I am exclusively partnering with an exciting pharmaceutical start-up in Westmeath to hire a Senior Quality Assurance Specialist. This is a unique early-hire opportunity to join a site at the very start of its growth journey, offering exceptional career development and long-term progression for the right candidate.

As one of the first QA professionals on-site, you’ll work closely with the Qualified Person (QP) to help establish and embed the quality function. The site is backed by a successful US-based parent company, providing strong operational support and long-term stability.

Your New Role:

You will lead quality assurance activities, with a focus on compliance, QMS implementation, documentation control, and providing QA oversight of validation processes. This is a permanent position offering a competitive salary and a comprehensive benefits package.

Key Responsibilities:

Quality Assurance & Compliance Focus:

• Act as the primary QA point of contact on-site.

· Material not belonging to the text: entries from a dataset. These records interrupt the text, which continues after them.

import Literature.AlgebraicGeometry.Resolution.DecompletionZoomRings
import Literature.AlgebraicGeometry.Resolution.DecompletionEtalePair
import Mathlib.Algebra.Polynomial.Taylor
import Mathlib.Algebra.Polynomial.HasseDeriv
import Mathlib.FieldTheory.PrimitiveElement
import Mathlib.RingTheory.Polynomial.Subring
import HarnessLib

/-!
# Temkin's decompletion lemma, algebraic proof — VI. The Hensel chart `D₀`

Topic: `Literature/AlgebraicGeometry/Resolution`. M. Temkin, *Inseparable local uniformization*,
J. Algebra 373 (2013) 65–119 = arXiv:0804.1554v3, Lemma 3.3.2 (tree: `Temkin2013_Lemma332_nft`).

For the chart `C : DecompChart V O A φ` and its zoom rings `A′_j ≤ A″₀ ≤ K`
(`DecompletionZoomRings.lean`) this file constructs the `K`-side half of the common smooth roof:
an explicit ÉTALE `A″_j`-algebra `D₀` in which the minimal polynomial `p` of a primitive integral
element `y₀ = y(x)` of `m/k` acquires a root `ζ` close to `y` — the finite-level replacement of
"`m̂ ⊂ 𝒪(𝔛′_η)`" (Hensel's lemma in the completion) in Temkin's proof (p. 45).

* Hensel base (`exists_y`, `y`, `y₀`, `p`, `py = p(y)`, `ay = p′(y)`, `Na, ra, ba, bp, jH`, the
  unit `t` with `a_y · ra = π^{N_a} t`, the ring `A″_j = A″₀[1/t]`, `ι = ra/t` with
  `a_y ι = π^{N_a}`, `γ_p` with `π^{b_p} p(y) = π^j γ_p`, `γ_p(x) = 0`) — PROVED;
* the zoomed Hensel polynomial `p_new(Z) = ι² π^{−e−2N_a} p(y + π^e a_y Z)` over `K`
  (`pnewK`, `C_mul_pnewK`, its coefficients `coeff_pnewK_zero/one/of_two_le`, all in `A″_j`)
  and over `A″_j` (`pS`, `pnewS`, `C_mul_pnewS`) — PROVED;
* `D₀ = (A″_j[Z]/(p_new))[1/(p_new′ · (p_new − p_new(0))/Z)]` as an `EtalePair` ring, its
  `m°`-point `σ_D` (`hasMap_zero`), the prime `r_D`, the root `ζ = y + δZ` of `p`
  (`aeval_ζ_pS`, by flatness), the smallness `Z ∈ π^{j−b_p−e−2N_a} D₀` (`Z_small`), and the
  point as a ring homomorphism `σDr` with `σDr_Z`, `σDr_algebraMap`, `σDr_ζ` — PROVED.

All statements are [folklore]; no named facts.

## Sources

* M. Temkin, arXiv:0804.1554v3, proof of Lemma 3.3.2 (pp. 45–46).
-/

noncomputable section

open Polynomial

namespace Literature.AlgebraicGeometry.Resolution

universe u

variable {k K m : Type u} [Field k] [Field K] [Algebra k K] [Field m] [Algebra k m]


/-! ### The Hensel base: a primitive integral element and its minimal polynomial -/

section EvPoly

variable {A : Subring K} (φ : Algebra.adjoin k (A : Set K) →ₐ[k] m)

/-- The value at the point commutes with evaluation of `k`-polynomials on the local ring.
[folklore] -/
theorem ev_aeval {z : K} (hz : z ∈ Rx φ) (q : k[X]) :
    ev φ (Polynomial.aeval z q) = Polynomial.aeval (ev φ z) q := by
  rw [Polynomial.aeval_eq_sum_range, Polynomial.aeval_eq_sum_range, ev_sum φ]
  · refine Finset.sum_congr rfl fun i _ => ?_
    rw [Algebra.smul_def, Algebra.smul_def, ev_mul φ ((Rx φ).algebraMap_mem _) ((Rx φ).pow_mem hz i),
      ev_algebraMap φ, ev_pow φ hz]
  · intro i _
    rw [Algebra.smul_def]
    exact (Rx φ).mul_mem ((Rx φ).algebraMap_mem _) ((Rx φ).pow_mem hz i)

end EvPoly

namespace DecompChart

variable {V : ValuationSubring k} {O : ValuationSubring m} {A : Subring K}
  {φ : Algebra.adjoin k (A : Set K) →ₐ[k] m} (C : DecompChart V O A φ)

/-- Evaluating a `k`-polynomial with `k°`-coefficients at an element of `A₀` stays in `A₀`.
[folklore] -/
theorem aeval_mem_A₀ {z : K} (hz : z ∈ C.A₀) {q : k[X]} (hq : ∀ i, q.coeff i ∈ V) :
    Polynomial.aeval z q ∈ C.A₀ := by
  rw [Polynomial.aeval_eq_sum_range]
  refine Subring.sum_mem _ fun i _ => ?_
  rw [Algebra.smul_def]
  exact Subring.mul_mem _ (C.algebraMap_mem_A₀ (hq i)) (Subring.pow_mem _ hz i)

/-- **A primitive integral element of `m/k` realized on the model**: there is `y ∈ A₀ = k°[f]`
whose value `y₀ = y(x)` is integral over `k°` and generates `m` over `k` (primitive element
theorem for the finite separable `m/k`, surjectivity of `φ`, and scaling by powers of `π`).
[folklore] -/
theorem exists_y : ∃ y ∈ C.A₀, IsIntegral (V.toSubring.map (algebraMap k m)) (ev φ y) ∧
    IntermediateField.adjoin k {ev φ y} = ⊤ := by
  haveI := C.hfin
  haveI := C.hsepm
  haveI : Algebra.IsAlgebraic k m := Algebra.IsAlgebraic.of_finite k m
  obtain ⟨θ, hθ⟩ := Field.exists_primitive_element k m
  obtain ⟨r, hr⟩ := C.hφsurj θ
  obtain ⟨N₁, hN₁⟩ := C.hden r r.2
  obtain ⟨N₂, hN₂⟩ := exists_pow_mul_isIntegral V C.hdim C.hπV C.hπlt
    (algebraMap k m C.π ^ N₁ * θ)
  refine ⟨C.πK ^ N₂ * (C.πK ^ N₁ * r), Subring.mul_mem _ (Subring.pow_mem _ C.πK_mem_A₀ _) hN₁,
    ?_, ?_⟩
  · have hev : ev φ (C.πK ^ N₂ * (C.πK ^ N₁ * r)) =
        algebraMap k m C.π ^ N₂ * (algebraMap k m C.π ^ N₁ * θ) := by
      have hπ : C.πK ∈ Rx φ := C.A₀_subset_Rx C.πK_mem_A₀
      rw [ev_mul φ ((Rx φ).pow_mem hπ _) ((Rx φ).mul_mem ((Rx φ).pow_mem hπ _) (R_le_Rx φ r.2)),
        ev_mul φ ((Rx φ).pow_mem hπ _) (R_le_Rx φ r.2), ev_pow φ hπ, ev_pow φ hπ, C.ev_πK,
        ev_eq_φ φ r.2, ← hr]
    rw [hev]; exact hN₂
  · -- `c θ` generates as well as `θ` for a non-zero constant `c`
    have hc : algebraMap k m C.π ^ N₂ * algebraMap k m C.π ^ N₁ ≠ 0 :=
      mul_ne_zero (pow_ne_zero _ C.π_ne_zero_m) (pow_ne_zero _ C.π_ne_zero_m)
    have hev : ev φ (C.πK ^ N₂ * (C.πK ^ N₁ * r)) =
        (algebraMap k m C.π ^ N₂ * algebraMap k m C.π ^ N₁) * θ := by
      have hπ : C.πK ∈ Rx φ := C.A₀_subset_Rx C.πK_mem_A₀
      rw [ev_mul φ ((Rx φ).pow_mem hπ _) ((Rx φ).mul_mem ((Rx φ).pow_mem hπ _) (R_le_Rx φ r.2)),
        ev_mul φ ((Rx φ).pow_mem hπ _) (R_le_Rx φ r.2), ev_pow φ hπ, ev_pow φ hπ, C.ev_πK,
        ev_eq_φ φ r.2, mul_assoc, ← hr]
    rw [hev]
    refine top_le_iff.mp (hθ ▸ ?_)
    refine IntermediateField.adjoin_le_iff.mpr ?_
    intro z hz
    rw [Set.mem_singleton_iff] at hz
    rw [hz]
    set c := algebraMap k m C.π ^ N₂ * algebraMap k m C.π ^ N₁ with hcdef
    have hcθ : c * θ ∈ IntermediateField.adjoin k {c * θ} :=
      IntermediateField.subset_adjoin _ _ (Set.mem_singleton _)
    have hcinv : c⁻¹ ∈ IntermediateField.adjoin k {c * θ} :=
      inv_mem (mul_mem (pow_mem (IntermediateField.algebraMap_mem _ _) _)
        (pow_mem (IntermediateField.algebraMap_mem _ _) _))
    have key := mul_mem hcinv hcθ
    rwa [← mul_assoc, inv_mul_cancel₀ hc, one_mul] at key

• Support the QP in establishing and maintaining the site’s Quality Management System (QMS).

• Ensure full compliance with HPRA, EMA, FDA, ICH, and EU GMP (Annex 11 & 15) regulations.

• Develop, review, and maintain SOPs, work instructions, and controlled documents.

• Conduct and support internal audits, regulatory inspections, and inspection readiness.

• Lead or support deviation investigations, non-conformances, and CAPAs.

• Promote adherence to Good Documentation Practices (GDP) and data integrity standards (21 CFR Part 11, Annex 11).

• Collaborate cross-functionally on packaging, labelling, and client-specific quality requirements.

Validation Support (Knowledge Required):

• Provide QA support and oversight for validation and qualification activities across equipment, utilities, facilities, cleaning, and computerised systems.

• Review and approve validation protocols (IQ/OQ/PQ) and associated documentation.

• Participate in validation risk assessments and contribute to the Validation Master Plan (VMP).

What We’re Looking For:

• Bachelor’s or Master’s degree in Pharmaceutical Sciences, Engineering, Chemistry, Biology, or a related field.

• 4–8 years’ experience in pharmaceutical or biotech manufacturing, with a strong background in quality assurance.

• Solid knowledge of GMP, regulatory compliance, and QMS management.

• Familiarity with validation lifecycle principles, including equipment/facility qualification and computerised systems.

• Experience with audits, CAPAs, investigations, and change controls.

• Strong communication, documentation, and collaboration skills.